import Literature.MathematicalPhysics.QuantumFieldTheory.Balaban1983to89.B2Eq220CovDerivSplit

/-!
# `Balaban1983to89.B2Ineq222Interaction` — [Balaban1982Higgs2] (2.22) p. 561: the estimate of one interaction term with
the small field `A″` on `Λ₇ᶜ`, `|(D_{B̃^{(1)}}φ)(b)·F₁(−A″_b)φ(b₋)| ≦ c₁p(ε)·O(1)e(ε)p(ε)·λ(ε)^{−1/4}p(ε) = O(ε^{κ₀})` — PROVED
(Cauchy–Schwarz + the ε-bookkeeping `p(ε)³ε^{(4−d)/4} ≦ Cε^{κ₀}` for every `κ₀ < (4−d)/4`), the sequel of this seat's
`…B2Eq220CovDerivSplit` ((2.20)–(2.21))

statement-level skeleton of published theorems with citation tags; proofs where landed; nothing here is a claim about the Yang–Mills mass gap

PDF held: `paper:balaban1982-cmp86-higgs23-ii` (T. Bałaban, *(Higgs)₂,₃ quantum fields in a finite volume. II. An upper
bound*, Commun. Math. Phys. **86** (1982) 555–594, doi 10.1007/bf01214890; journal page = PDF page + 554); p. 561 [PDF 7]
READ AS AN IMAGE (`run/shared/lean/pub/pub-balaban/b2b-balaban-ref1/pages/1982-cmp86-higgs23-II/…-p007-x2.png`).

CITATION HEADER — WHAT IS REPRODUCED.  SKELETON row **B2.Eq2.42** ((2.20)–(2.42)), member **(2.22)** p. 561 (one of the
row's «absent residue» estimates per ROWS-B2 v2.16).  Unit `lit-balaban-p15` gen 3 (Phase-2 proof seat p15; HOME
`run/shared/lean/pub/lit-balaban/`, seat dir `lit-balaban-p15/`); B2 fold owner r02, second reader r14; referee ref-4.  Inputs by
name: the cross-paper `LatticeFieldCalculus.covDerivScalar` (r18), `B2LargeField.thrPhi`/`lambdaEps` (the threshold
`p(ε)/λ(ε)^{1/4}` of (2.2)), `B2.pFn`, and this seat's gen-2 `B2Eq220CovDerivSplit.ineq221_printed` (which supplies the
`c₁p(ε)` bound used as the hypothesis `hDB`) and `B2Sect3AGaussianStep.one_add_log_inv_rpow_mul_rpow_le`.

WHAT IS PRINTED (p. 561 [PDF 7], verbatim).  *"Now let us expand the action with respect to the field A″. This expansion was
described already in Chap. I.3. We use the formulas (I.3.14)–(I.3.16), with B̃^{(1)} instead of B^{(1)}. Let us notice that now
we have worse restrictions on the fields ψ, φ, with the additional factor λ(ε)^{−1/4}, so we have to expand to higher power
than before to compensate for these factors, e.g. we have to take n̄ ≧ 7. After the expansion we get the fundamental quadratic
form for the fields ψ, φ in the external field B̃^{(1)} and the terms describing an interaction with the field A″. We remove
this interaction from the set Λ₇ᶜ, e.g. we estimate
 |(D_{B̃^{(1)}}φ)(b)·F₁(−A″_b)φ(b₋)| ≦ c₁p(ε)O(1)e(ε)p(ε)λ(ε)^{−1/4}p(ε) = O(ε^{κ₀}),   (2.22)
and similarly the other terms, thus the interaction is estimated by O(ε^{κ₀})|Λ₇ᶜ∩Λ₂|."*  Context (p. 557, p. 560–561):
`p(ε) = b₀(1 + log ε⁻¹)ᵖ`, `λ(ε) = λε^{4−d}`, `e(ε) = eε^{(4−d)/2}`; (2.21) `|(D_{B̃^{(1)}}φ)(b)| ≦ c₁p(ε)`; (2.2)/(2.16)
`|φ(x)| ≦ λ(ε)^{−1/4}p(ε)`; p. 560 `|A″| ≦ O(1)p(ε)` whence the first-order factor `|F₁(−A″_b)| ≦ O(1)e(ε)p(ε)`.

THE MODEL.  `(D_{B̃}φ)(b) = covDerivScalar 1 Urep Bt φ b ∈ W` (prefactor `1` as in the display; `W` a real inner product
space ↤ ℝ^N), `F₁(−A″_b)` an abstract map `F : W → W` with the printed operator bound (`hF`), `φ(b₋) = φ b.src`; the three
printed bounds are the hypotheses `hDB`, `hF`, `hφ`; the conclusion bounds the real inner product `⟪(D_{B̃}φ)(b), F φ(b₋)⟫`.

WHAT IS KERNEL-CHECKED (zero `sorry`, standard axioms, no definitions).  `ineq222_abstract` (Cauchy–Schwarz with three
bounds), **`ineq222`** (the printed middle expression as the bound), **`scale222_le`** (the ε-bookkeeping: `c₁p(ε)·O₁e(ε)p(ε)·
p(ε)/λ(ε)^{1/4} = c₁O₁(e/λ^{1/4})·p(ε)³ε^{(4−d)/4} ≦ c₁O₁(e/λ^{1/4})b₀³max{1, 3p/((4−d)/4 − κ₀)}^{3p}·ε^{κ₀}` on `(0,1]` for
`d ≦ 3`, `κ₀ < (4−d)/4`), **`ineq222_printed`** (the whole chain `… ≦ C·ε^{κ₀}` with that explicit `C`).
HONEST SCOPE.  (i) `F₁` and its bound are abstract (the Taylor pieces (I.3.14)–(I.3.16) are not re-derived); (ii) *"similarly the
other terms"* and the count `|Λ₇ᶜ∩Λ₂|` are not typed; (iii) the admissible range `κ₀ < (4−d)/4` is what this product gives — the
paper's `κ₀` is a fixed small positive constant.
-/

noncomputable section

namespace Literature.MathematicalPhysics.QuantumFieldTheory.Balaban1983to89.B2Ineq222Interaction

open LatticeFieldCalculus
open scoped RealInnerProductSpace

/-! ## §1 (2.22), the product bound -/

section Product

variable {P : Params} {j : ℕ} {W : Type*} [NormedAddCommGroup W] [InnerProductSpace ℝ W]

omit [NormedAddCommGroup W] [InnerProductSpace ℝ W] in
/-- Cauchy–Schwarz with three bounds: `|⟪D, Fv⟫| ≤ ‖D‖·‖Fv‖ ≤ T_D·(T_F·T_φ)`. [folklore]
[cite: Balaban1982Higgs2, (2.22) p.561] -/
theorem ineq222_abstract [NormedAddCommGroup W] [InnerProductSpace ℝ W] {D v : W} (F : W → W) {TD TF Tφ : ℝ}
    (hTF : 0 ≤ TF) (hD : ‖D‖ ≤ TD) (hF : ∀ w : W, ‖F w‖ ≤ TF * ‖w‖) (hv : ‖v‖ ≤ Tφ) :
    |⟪D, F v⟫| ≤ TD * (TF * Tφ) :=
  (abs_real_inner_le_norm D (F v)).trans
    (mul_le_mul hD ((hF v).trans (mul_le_mul_of_nonneg_left hv hTF)) (norm_nonneg _) ((norm_nonneg _).trans hD))

/-- **(2.22), the inequality** p. 561: *"|(D_{B̃^{(1)}}φ)(b)·F₁(−A″_b)φ(b₋)| ≦ c₁p(ε)·O(1)e(ε)p(ε)·λ(ε)^{−1/4}p(ε)"* — from
(2.21) `|(D_{B̃}φ)(b)| ≦ c₁p(ε)` (`hDB`), the first-order bound `|F₁(−A″_b)w| ≦ O(1)e(ε)p(ε)|w|` (`hF`) and the small-field
restriction `|φ(b₋)| ≦ p(ε)/λ(ε)^{1/4}` (`hφ`). [cite: Balaban1982Higgs2, (2.22) p.561] -/
theorem ineq222 (Urep : ℝ → W →ₗ[ℝ] W) (Bt A2 : VecField P j ℝ) (φ : SiteField P j W) (b : PBond P j)
    (F₁ : ℝ → W → W) {c₁ b₀ p e lam O₁ ε : ℝ} {d : ℕ}
    (hcoef : 0 ≤ O₁ * (e * ε ^ (((4 : ℝ) - d) / 2)) * B2.pFn b₀ p ε)
    (hDB : ‖covDerivScalar 1 Urep Bt φ b‖ ≤ c₁ * B2.pFn b₀ p ε)
    (hF : ∀ w : W, ‖F₁ (-A2 b) w‖ ≤ O₁ * (e * ε ^ (((4 : ℝ) - d) / 2)) * B2.pFn b₀ p ε * ‖w‖)
    (hφ : ‖φ b.src‖ ≤ B2LargeField.thrPhi lam ε d (B2.pFn b₀ p ε)) :
    |⟪covDerivScalar 1 Urep Bt φ b, F₁ (-A2 b) (φ b.src)⟫|
      ≤ c₁ * B2.pFn b₀ p ε
        * (O₁ * (e * ε ^ (((4 : ℝ) - d) / 2)) * B2.pFn b₀ p ε * B2LargeField.thrPhi lam ε d (B2.pFn b₀ p ε)) :=
  ineq222_abstract (F₁ (-A2 b)) hcoef hDB hF hφ

end Product

/-! ## §2 (2.22), `= O(ε^{κ₀})`: the logarithms lose against `ε^{(4−d)/4}` -/

/-- **The ε-bookkeeping of (2.22)**: with `p(ε) = b₀(1 + log ε⁻¹)ᵖ`, `λ(ε) = λε^{4−d}`, `e(ε) = eε^{(4−d)/2}`, for `d ≦ 3`,
`0 < ε ≦ 1` and any `κ₀ < (4−d)/4` (the interesting case `κ₀ > 0`):
`c₁p(ε)·(O₁e(ε)p(ε)·p(ε)/λ(ε)^{1/4}) = c₁O₁(e/λ^{1/4})·p(ε)³·ε^{(4−d)/4} ≦ c₁O₁(e/λ^{1/4})·b₀³·max{1, 3p/((4−d)/4 − κ₀)}^{3p}·ε^{κ₀}`
(`one_add_log_inv_rpow_mul_rpow_le` at the exponents `3p` and `(4−d)/4 − κ₀`). [cite: Balaban1982Higgs2, (2.22) p.561] -/
theorem scale222_le {c₁ b₀ p e lam O₁ κ₀ : ℝ} (hc₁ : 0 ≤ c₁) (hb : 0 ≤ b₀) (hp : 0 < p) (he : 0 ≤ e) (hlam : 0 < lam)
    (hO : 0 ≤ O₁) {d : ℕ} (hd : d ≤ 3) (hκ : κ₀ < ((4 : ℝ) - d) / 4) {ε : ℝ} (hε : 0 < ε) (hε1 : ε ≤ 1) :
    c₁ * B2.pFn b₀ p ε
        * (O₁ * (e * ε ^ (((4 : ℝ) - d) / 2)) * B2.pFn b₀ p ε * B2LargeField.thrPhi lam ε d (B2.pFn b₀ p ε))
      ≤ c₁ * O₁ * (e / lam ^ (1 / 4 : ℝ)) * b₀ ^ 3 * (max 1 (3 * p / (((4 : ℝ) - d) / 4 - κ₀))) ^ (3 * p) * ε ^ κ₀ := by
  have hd' : (d : ℝ) ≤ 3 := by exact_mod_cast hd
  set s : ℝ := ((4 : ℝ) - d) / 4 - κ₀ with hs_def
  have hs : 0 < s := by rw [hs_def]; linarith
  have h3p : 0 < 3 * p := by linarith
  have key := B2Sect3AGaussianStep.one_add_log_inv_rpow_mul_rpow_le h3p hs hε hε1
  set Lg : ℝ := 1 + Real.log ε⁻¹ with hLg
  have hLg0 : 0 ≤ Lg := by
    rw [hLg, Real.log_inv]
    have := Real.log_nonpos hε.le hε1
    linarith
  have hlamq : 0 < lam ^ (1 / 4 : ℝ) := Real.rpow_pos_of_pos hlam _
  have hroot : (B2LargeField.lambdaEps lam ε d) ^ (1 / 4 : ℝ) = lam ^ (1 / 4 : ℝ) * ε ^ (((4 : ℝ) - d) / 4) := by
    rw [B2LargeField.lambdaEps, Real.mul_rpow hlam.le (zpow_nonneg hε.le _), ← Real.rpow_intCast,
      ← Real.rpow_mul hε.le]
    congr 2
    push_cast
    ring
  have hε4 : 0 < ε ^ (((4 : ℝ) - d) / 4) := Real.rpow_pos_of_pos hε _
  have hεs : 0 < ε ^ s := Real.rpow_pos_of_pos hε _
  have hεk : 0 < ε ^ κ₀ := Real.rpow_pos_of_pos hε _
  have hsplit2 : ε ^ (((4 : ℝ) - d) / 2) = ε ^ (((4 : ℝ) - d) / 4) * ε ^ (((4 : ℝ) - d) / 4) := by
    rw [← Real.rpow_add hε]; ring_nf
  have hsplit4 : ε ^ (((4 : ℝ) - d) / 4) = ε ^ s * ε ^ κ₀ := by
    rw [← Real.rpow_add hε, hs_def]; ring_nf
  have hL3 : Lg ^ p * Lg ^ p * Lg ^ p = Lg ^ (3 * p) := by
    rw [← Real.rpow_add' hLg0 (by linarith), ← Real.rpow_add' hLg0 (by linarith)]
    ring_nf
  -- the identity
  have hid : c₁ * B2.pFn b₀ p ε
      * (O₁ * (e * ε ^ (((4 : ℝ) - d) / 2)) * B2.pFn b₀ p ε * B2LargeField.thrPhi lam ε d (B2.pFn b₀ p ε))
      = c₁ * O₁ * (e / lam ^ (1 / 4 : ℝ)) * b₀ ^ 3 * (Lg ^ (3 * p) * ε ^ s) * ε ^ κ₀ := by
    rw [B2LargeField.thrPhi, B2.pFn, ← hLg, hroot, hsplit2, ← hL3]
    rw [hsplit4]
    field_simp
  rw [hid]
  have hC : 0 ≤ c₁ * O₁ * (e / lam ^ (1 / 4 : ℝ)) * b₀ ^ 3 := by positivity
  calc c₁ * O₁ * (e / lam ^ (1 / 4 : ℝ)) * b₀ ^ 3 * (Lg ^ (3 * p) * ε ^ s) * ε ^ κ₀
      ≤ c₁ * O₁ * (e / lam ^ (1 / 4 : ℝ)) * b₀ ^ 3 * (max 1 (3 * p / s)) ^ (3 * p) * ε ^ κ₀ := by
        apply mul_le_mul_of_nonneg_right _ hεk.le
        exact mul_le_mul_of_nonneg_left key hC
    _ = c₁ * O₁ * (e / lam ^ (1 / 4 : ℝ)) * b₀ ^ 3 * (max 1 (3 * p / (((4 : ℝ) - d) / 4 - κ₀))) ^ (3 * p) * ε ^ κ₀ := by
        rw [hs_def]

/-- **(2.22), the whole printed chain** p. 561: under (2.21) `|(D_{B̃^{(1)}}φ)(b)| ≦ c₁p(ε)`, the first-order bound
`|F₁(−A″_b)w| ≦ O(1)e(ε)p(ε)|w|` and the restriction `|φ(b₋)| ≦ p(ε)/λ(ε)^{1/4}`, for `d ≦ 3`, `0 < ε ≦ 1` and
any `κ₀ < (4−d)/4`: `|(D_{B̃^{(1)}}φ)(b)·F₁(−A″_b)φ(b₋)| ≦ C·ε^{κ₀}` with the EXPLICIT ε-independent
`C = c₁O(1)(e/λ^{1/4})b₀³max{1, 3p/((4−d)/4 − κ₀)}^{3p}` — *"= O(ε^{κ₀})"*. [cite: Balaban1982Higgs2, (2.22) p.561] -/
theorem ineq222_printed {P : Params} {j : ℕ} {W : Type*} [NormedAddCommGroup W] [InnerProductSpace ℝ W]
    (Urep : ℝ → W →ₗ[ℝ] W) (Bt A2 : VecField P j ℝ) (φ : SiteField P j W) (b : PBond P j) (F₁ : ℝ → W → W)
    {c₁ b₀ p e lam O₁ κ₀ ε : ℝ} (hc₁ : 0 ≤ c₁) (hb : 0 ≤ b₀) (hp : 0 < p) (he : 0 ≤ e) (hlam : 0 < lam) (hO : 0 ≤ O₁)
    {d : ℕ} (hd : d ≤ 3) (hκ : κ₀ < ((4 : ℝ) - d) / 4) (hε : 0 < ε) (hε1 : ε ≤ 1)
    (hDB : ‖covDerivScalar 1 Urep Bt φ b‖ ≤ c₁ * B2.pFn b₀ p ε)
    (hF : ∀ w : W, ‖F₁ (-A2 b) w‖ ≤ O₁ * (e * ε ^ (((4 : ℝ) - d) / 2)) * B2.pFn b₀ p ε * ‖w‖)
    (hφ : ‖φ b.src‖ ≤ B2LargeField.thrPhi lam ε d (B2.pFn b₀ p ε)) :
    |⟪covDerivScalar 1 Urep Bt φ b, F₁ (-A2 b) (φ b.src)⟫|
      ≤ c₁ * O₁ * (e / lam ^ (1 / 4 : ℝ)) * b₀ ^ 3 * (max 1 (3 * p / (((4 : ℝ) - d) / 4 - κ₀))) ^ (3 * p) * ε ^ κ₀ := by
  have hpε : 0 ≤ B2.pFn b₀ p ε := by
    rw [B2.pFn]
    apply mul_nonneg hb
    apply Real.rpow_nonneg
    have := Real.log_nonpos hε.le hε1
    rw [Real.log_inv]; linarith
  have hcoef : 0 ≤ O₁ * (e * ε ^ (((4 : ℝ) - d) / 2)) * B2.pFn b₀ p ε := by positivity
  exact (ineq222 Urep Bt A2 φ b F₁ hcoef hDB hF hφ).trans (scale222_le hc₁ hb hp he hlam hO hd hκ hε hε1)

end Literature.MathematicalPhysics.QuantumFieldTheory.Balaban1983to89.B2Ineq222Interaction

#### TRY IT
Everything from the line with "have hd' : (d" through the line with "apply mul_le_mul_of_nonneg_right _" in the listing above must be retyped exactly, with nothing added.

#### TASK RESULT
  have hd' : (d : ℝ) ≤ 3 := by exact_mod_cast hd
  set s : ℝ := ((4 : ℝ) - d) / 4 - κ₀ with hs_def
  have hs : 0 < s := by rw [hs_def]; linarith
  have h3p : 0 < 3 * p := by linarith
  have key := B2Sect3AGaussianStep.one_add_log_inv_rpow_mul_rpow_le h3p hs hε hε1
  set Lg : ℝ := 1 + Real.log ε⁻¹ with hLg
  have hLg0 : 0 ≤ Lg := by
    rw [hLg, Real.log_inv]
    have := Real.log_nonpos hε.le hε1
    linarith
  have hlamq : 0 < lam ^ (1 / 4 : ℝ) := Real.rpow_pos_of_pos hlam _
  have hroot : (B2LargeField.lambdaEps lam ε d) ^ (1 / 4 : ℝ) = lam ^ (1 / 4 : ℝ) * ε ^ (((4 : ℝ) - d) / 4) := by
    rw [B2LargeField.lambdaEps, Real.mul_rpow hlam.le (zpow_nonneg hε.le _), ← Real.rpow_intCast,
      ← Real.rpow_mul hε.le]
    congr 2
    push_cast
    ring
  have hε4 : 0 < ε ^ (((4 : ℝ) - d) / 4) := Real.rpow_pos_of_pos hε _
  have hεs : 0 < ε ^ s := Real.rpow_pos_of_pos hε _
  have hεk : 0 < ε ^ κ₀ := Real.rpow_pos_of_pos hε _
  have hsplit2 : ε ^ (((4 : ℝ) - d) / 2) = ε ^ (((4 : ℝ) - d) / 4) * ε ^ (((4 : ℝ) - d) / 4) := by
    rw [← Real.rpow_add hε]; ring_nf
  have hsplit4 : ε ^ (((4 : ℝ) - d) / 4) = ε ^ s * ε ^ κ₀ := by
    rw [← Real.rpow_add hε, hs_def]; ring_nf
  have hL3 : Lg ^ p * Lg ^ p * Lg ^ p = Lg ^ (3 * p) := by
    rw [← Real.rpow_add' hLg0 (by linarith), ← Real.rpow_add' hLg0 (by linarith)]
    ring_nf
  -- the identity
  have hid : c₁ * B2.pFn b₀ p ε
      * (O₁ * (e * ε ^ (((4 : ℝ) - d) / 2)) * B2.pFn b₀ p ε * B2LargeField.thrPhi lam ε d (B2.pFn b₀ p ε))
      = c₁ * O₁ * (e / lam ^ (1 / 4 : ℝ)) * b₀ ^ 3 * (Lg ^ (3 * p) * ε ^ s) * ε ^ κ₀ := by
    rw [B2LargeField.thrPhi, B2.pFn, ← hLg, hroot, hsplit2, ← hL3]
    rw [hsplit4]
    field_simp
  rw [hid]
  have hC : 0 ≤ c₁ * O₁ * (e / lam ^ (1 / 4 : ℝ)) * b₀ ^ 3 := by positivity
  calc c₁ * O₁ * (e / lam ^ (1 / 4 : ℝ)) * b₀ ^ 3 * (Lg ^ (3 * p) * ε ^ s) * ε ^ κ₀
      ≤ c₁ * O₁ * (e / lam ^ (1 / 4 : ℝ)) * b₀ ^ 3 * (max 1 (3 * p / s)) ^ (3 * p) * ε ^ κ₀ := by
        apply mul_le_mul_of_nonneg_right _ hεk.le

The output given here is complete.